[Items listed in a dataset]
-=-=-=-=-
import Summits.Ventures.DiscreteObjects.UnitDistance.MoserFieldPlane
import Mathlib.NumberTheory.Padics.Hensel

/-!
# The 2-adic four-colour bound for multiquadratic coordinate fields (cell `pub-namedobj`, target (U), seat udg g10)

Framing (verbatim for the cell): lottery ticket; floor = certified bounds/negative ranges.

Generalisation of THEOREM U1 (`MoserFieldPlane`) along MOSER-FIELD.md Remark (ii) / Prop U2 (udg g2–g3, verify-ref
§9): let `S` be a finite set of natural numbers with every `d ∈ S` congruent to `1` or `3 (mod 8)`.  Then `√d ∈ ℚ₂` or
`√d ∈ √3·ℚ₂` inside `\overline{ℚ₂}` (Hensel: odd `m ≡ 1 (mod 8)` is a `2`-adic square), so the real field
`K_S = ℚ(√d : d ∈ S)` embeds into `ℚ₂(√3)` and the general reduction theorem `colorable_four_of_embedding` applies:
EVERY unit-distance graph with all coordinates in `K_S` is `4`-colourable (`colorable_four_of_multiSqrtField`,
`colorable_four_of_realisation_in_multiSqrtField`).  Examples: `ℚ(√3, √11)` (U1), `ℚ(√3, √11, √17, √19, √33, √41, √43)`.
(The criterion of Prop U2 is sharper — any real multiquadratic field whose 2-adic square classes avoid `[−1]`; this
file covers the generators `d ≡ 1, 3 (mod 8)`, i.e. the classes `1` and `[3]`.)  Nothing here is literature.
-/

noncomputable section

namespace Summit.Ventures.DiscreteObjects.UnitDistance

open MoserLocal SimpleGraph Polynomial
open scoped IntermediateField

/-- HENSEL: a natural number `m ≡ 1 (mod 8)` is a square in `ℚ₂`. -/
theorem TwoAdic.exists_sq_eq_of_mod_eight_eq_one (m : ℕ) (hm : m % 8 = 1) : ∃ r : ℚ_[2], r ^ 2 = m := by
  set F : Polynomial ℤ := X ^ 2 - C (m : ℤ) with hF
  have hFa : F.aeval (1 : ℤ_[2]) = ((1 - m : ℤ) : ℤ_[2]) := by
    simp only [hF, map_sub, map_pow, aeval_X, aeval_C, algebraMap_int_eq, Int.coe_castRingHom, Int.cast_natCast,
      one_pow, Int.cast_sub, Int.cast_one]
  have hF' : (Polynomial.derivative F).aeval (1 : ℤ_[2]) = 2 := by
    have hd : Polynomial.derivative F = C (2 : ℤ) * X := by
      rw [hF, derivative_sub, derivative_X_pow, derivative_C, sub_zero]
      simp
    rw [hd, map_mul, aeval_C, aeval_X, mul_one, algebraMap_int_eq, Int.coe_castRingHom]
    norm_num
  have hdvd : ((2 : ℕ) ^ 3 : ℤ) ∣ (1 - m : ℤ) := by
    have : (m : ℤ) % 8 = 1 := by exact_mod_cast hm
    omega
  have hnorm : ‖F.aeval (1 : ℤ_[2])‖ < ‖(Polynomial.derivative F).aeval (1 : ℤ_[2])‖ ^ 2 := by
    rw [hFa, hF']
    have h1 : ‖((1 - m : ℤ) : ℤ_[2])‖ ≤ (2 : ℝ) ^ (-(3 : ℕ) : ℤ) := by
      have := (PadicInt.norm_int_le_pow_iff_dvd (p := 2) (k := 1 - m) (n := 3)).2 hdvd
      simpa using this
    have h2 : ‖(2 : ℤ_[2])‖ = 2⁻¹ := by simpa using PadicInt.norm_p (p := 2)
    rw [h2]
    calc ‖((1 - m : ℤ) : ℤ_[2])‖ ≤ (2 : ℝ) ^ (-(3 : ℕ) : ℤ) := h1
      _ < (2⁻¹ : ℝ) ^ 2 := by norm_num
  obtain ⟨z, hz, -⟩ := hensels_lemma hnorm
  refine ⟨(z : ℚ_[2]), ?_⟩
  have hz' : z ^ 2 = (m : ℤ_[2]) := by
    have : F.aeval z = z ^ 2 - (m : ℤ_[2]) := by
      simp only [hF, map_sub, map_pow, aeval_X, aeval_C, algebraMap_int_eq, Int.coe_castRingHom, Int.cast_natCast]
    rw [this] at hz
    exact sub_eq_zero.1 hz
  have := congrArg (fun t : ℤ_[2] => (t : ℚ_[2])) hz'
  simpa using this

/-- The real multiquadratic field `K_S = ℚ(√d : d ∈ S) ⊂ ℝ`. -/
def multiSqrtField (S : Finset ℕ) : IntermediateField ℚ ℝ :=
  IntermediateField.adjoin ℚ ((fun d : ℕ => Real.sqrt d) '' (S : Set ℕ))

/-- `√d ∈ K_S` for `d ∈ S`. -/
theorem sqrt_mem_multiSqrtField {S : Finset ℕ} {d : ℕ} (hd : d ∈ S) : Real.sqrt d ∈ multiSqrtField S :=
  IntermediateField.subset_adjoin ℚ _ ⟨d, by simpa using hd, rfl⟩

/-- `K_S` is algebraic over `ℚ`. -/
instance multiSqrtField_isAlgebraic (S : Finset ℕ) : Algebra.IsAlgebraic ℚ (multiSqrtField S) := by
  apply IntermediateField.isAlgebraic_adjoin
  rintro x ⟨d, -, rfl⟩
  exact isIntegral_sqrt d

/-- A (fixed, arbitrary) embedding `K_S → Ω₂` over `ℚ`. -/
def multiSqrtEmbed (S : Finset ℕ) : multiSqrtField S →ₐ[ℚ] Ω₂ := IsAlgClosed.lift

/-- IMAGE LEMMA: if every `d ∈ S` is `≡ 1` or `≡ 3 (mod 8)`, the embedding lands in `ℚ₂(s3)`. -/
theorem multiSqrtEmbed_mem (S : Finset ℕ) (hS : ∀ d ∈ S, d % 8 = 1 ∨ d % 8 = 3) (D : LocalData Ω₂)
    (t : multiSqrtField S) : multiSqrtEmbed S t ∈ ℚ_[2]⟮D.s3⟯ := by
  obtain ⟨t, ht⟩ := t
  induction ht using IntermediateField.adjoin_induction with
  | mem y hy =>
    obtain ⟨d, hdS, rfl⟩ := hy
    have hdS' : d ∈ S := by simpa using hdS
    have hmem : Real.sqrt d ∈ multiSqrtField S := IntermediateField.subset_adjoin ℚ _ ⟨d, hdS, rfl⟩
    -- the image squares to `d`
    have hsq : (multiSqrtEmbed S ⟨Real.sqrt d, hmem⟩) ^ 2 = algebraMap ℚ_[2] Ω₂ d := by
      have hK : (⟨Real.sqrt d, hmem⟩ : multiSqrtField S) ^ 2 = d := by
        apply Subtype.ext
        simp [Real.sq_sqrt (Nat.cast_nonneg d)]
      rw [← map_pow, hK, map_natCast, map_natCast]
    rcases hS d hdS' with h1 | h3
    · -- `d ≡ 1 (mod 8)`: `√d ∈ ℚ₂`
      obtain ⟨r, hr⟩ := TwoAdic.exists_sq_eq_of_mod_eight_eq_one d h1
      have h : (multiSqrtEmbed S ⟨Real.sqrt d, hmem⟩) ^ 2 = (algebraMap ℚ_[2] Ω₂ r) ^ 2 := by
        rw [hsq, ← map_pow, hr]
      rcases sq_eq_sq_iff_eq_or_eq_neg.1 h with h' | h'
      · rw [h']; exact IntermediateField.algebraMap_mem _ _
      · rw [h']; exact neg_mem (IntermediateField.algebraMap_mem _ _)
    · -- `d ≡ 3 (mod 8)`: `3d ≡ 1 (mod 8)`, so `√d ∈ √3·ℚ₂`
      have h3d : (3 * d) % 8 = 1 := by omega
      obtain ⟨r, hr⟩ := TwoAdic.exists_sq_eq_of_mod_eight_eq_one (3 * d) h3d
      have hs3ne : D.s3 ≠ 0 := by
        intro h0; have := D.hs3; rw [h0] at this; norm_num at this
      have h : (multiSqrtEmbed S ⟨Real.sqrt d, hmem⟩) ^ 2 = (algebraMap ℚ_[2] Ω₂ r * D.s3⁻¹) ^ 2 := by
        rw [hsq, mul_pow, ← map_pow, hr, inv_pow, D.hs3]
        simp only [Nat.cast_mul, Nat.cast_ofNat, map_mul, map_natCast, map_ofNat]
        field_simp
      have hm : algebraMap ℚ_[2] Ω₂ r * D.s3⁻¹ ∈ ℚ_[2]⟮D.s3⟯ :=
        mul_mem (IntermediateField.algebraMap_mem _ _) (inv_mem (IntermediateField.mem_adjoin_simple_self _ _))
      rcases sq_eq_sq_iff_eq_or_eq_neg.1 h with h' | h'
      · rw [h']; exact hm
      · rw [h']; exact neg_mem hm
  | algebraMap q =>
    have : (⟨algebraMap ℚ ℝ q, IntermediateField.algebraMap_mem _ q⟩ : multiSqrtField S) =
        algebraMap ℚ (multiSqrtField S) q := Subtype.ext rfl
    rw [this, (multiSqrtEmbed S).commutes, algebraMap_rat_eq]
    exact IntermediateField.algebraMap_mem _ _
  | add y w hy hw ihy ihw =>
    have : (⟨y + w, add_mem hy hw⟩ : multiSqrtField S) = ⟨y, hy⟩ + ⟨w, hw⟩ := rfl
    rw [this, map_add]; exact add_mem ihy ihw
  | inv y hy ihy =>
    have : (⟨y⁻¹, inv_mem hy⟩ : multiSqrtField S) = ⟨y, hy⟩⁻¹ := rfl
    rw [this, map_inv₀]; exact inv_mem ihy
  | mul y w hy hw ihy ihw =>
    have : (⟨y * w, mul_mem hy hw⟩ : multiSqrtField S) = ⟨y, hy⟩ * ⟨w, hw⟩ := rfl
    rw [this, map_mul]; exact mul_mem ihy ihw

/-- THEOREM (Prop U2, sufficient half, kernel): for `S ⊂ ℕ` finite with every `d ∈ S` `≡ 1` or `3 (mod 8)`, every graph
with `K_S`-coordinates and unit-quadrance edges is `4`-colourable. -/
theorem colorable_four_of_multiSqrtField (S : Finset ℕ) (hS : ∀ d ∈ S, d % 8 = 1 ∨ d % 8 = 3)
    {V : Type*} {G : SimpleGraph V} (x y : V → multiSqrtField S)
    (hadj : ∀ ⦃v w : V⦄, G.Adj v w → (x v - x w) ^ 2 + (y v - y w) ^ 2 = 1) : G.Colorable 4 :=
  colorable_four_of_embedding (multiSqrtField S) localData₂ (multiSqrtEmbed S : multiSqrtField S →ₐ[ℚ] Ω₂).toRingHom
    (fun t => multiSqrtEmbed_mem S hS localData₂ t) x y hadj

/-- The same for unit-distance realisations in the Euclidean plane: all coordinates in `ℚ(√d : d ∈ S)`,
`d ≡ 1, 3 (mod 8)` ⇒ `4`-colourable.  E.g. no 5-chromatic unit-distance graph lives in `ℚ(√3, √11, √17, √19, √41, √43)²`. -/
theorem colorable_four_of_realisation_in_multiSqrtField (S : Finset ℕ) (hS : ∀ d ∈ S, d % 8 = 1 ∨ d % 8 = 3)
    {V : Type*} {G : SimpleGraph V} {p : V → EuclideanSpace ℝ (Fin 2)} (hp : IsUnitDistanceRealisation G p)
    (hK : ∀ v i, p v i ∈ multiSqrtField S) : G.Colorable 4 := by
  refine colorable_four_of_multiSqrtField S hS (G := G) (fun v => ⟨p v 0, hK v 0⟩) (fun v => ⟨p v 1, hK v 1⟩) ?_
  intro v w hvw
  apply Subtype.ext
  push_cast
  exact sq_add_sq_eq_one_of_dist_eq_one (hp.2 hvw)

/-- The unit-quadrance graph of `K_S` is `4`-colourable (`χ(K_S²) ≤ 4`). -/
theorem colorable_four_unitCircleGraph_multiSqrtField (S : Finset ℕ) (hS : ∀ d ∈ S, d % 8 = 1 ∨ d % 8 = 3) :
    (unitCircleGraph (multiSqrtField S)).Colorable 4 :=
  colorable_four_of_multiSqrtField S hS (G := unitCircleGraph (multiSqrtField S)) Prod.fst Prod.snd
    fun _ _ h => h.2

/-- Example: `χ(ℚ(√3, √11, √17, √19, √41, √43)²) ≤ 4`. -/
example : (unitCircleGraph (multiSqrtField {3, 11, 17, 19, 41, 43})).Colorable 4 :=
  colorable_four_unitCircleGraph_multiSqrtField _ (by decide)

end Summit.Ventures.DiscreteObjects.UnitDistance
-=-=-=-=-
Every line above with the word "only" belongs in the answer, copied as written.

    simp only [hF, map_sub, map_pow, aeval_X, aeval_C, algebraMap_int_eq, Int.coe_castRingHom, Int.cast_natCast,
      simp only [hF, map_sub, map_pow, aeval_X, aeval_C, algebraMap_int_eq, Int.coe_castRingHom, Int.cast_natCast]
        simp only [Nat.cast_mul, Nat.cast_ofNat, map_mul, map_natCast, map_ofNat]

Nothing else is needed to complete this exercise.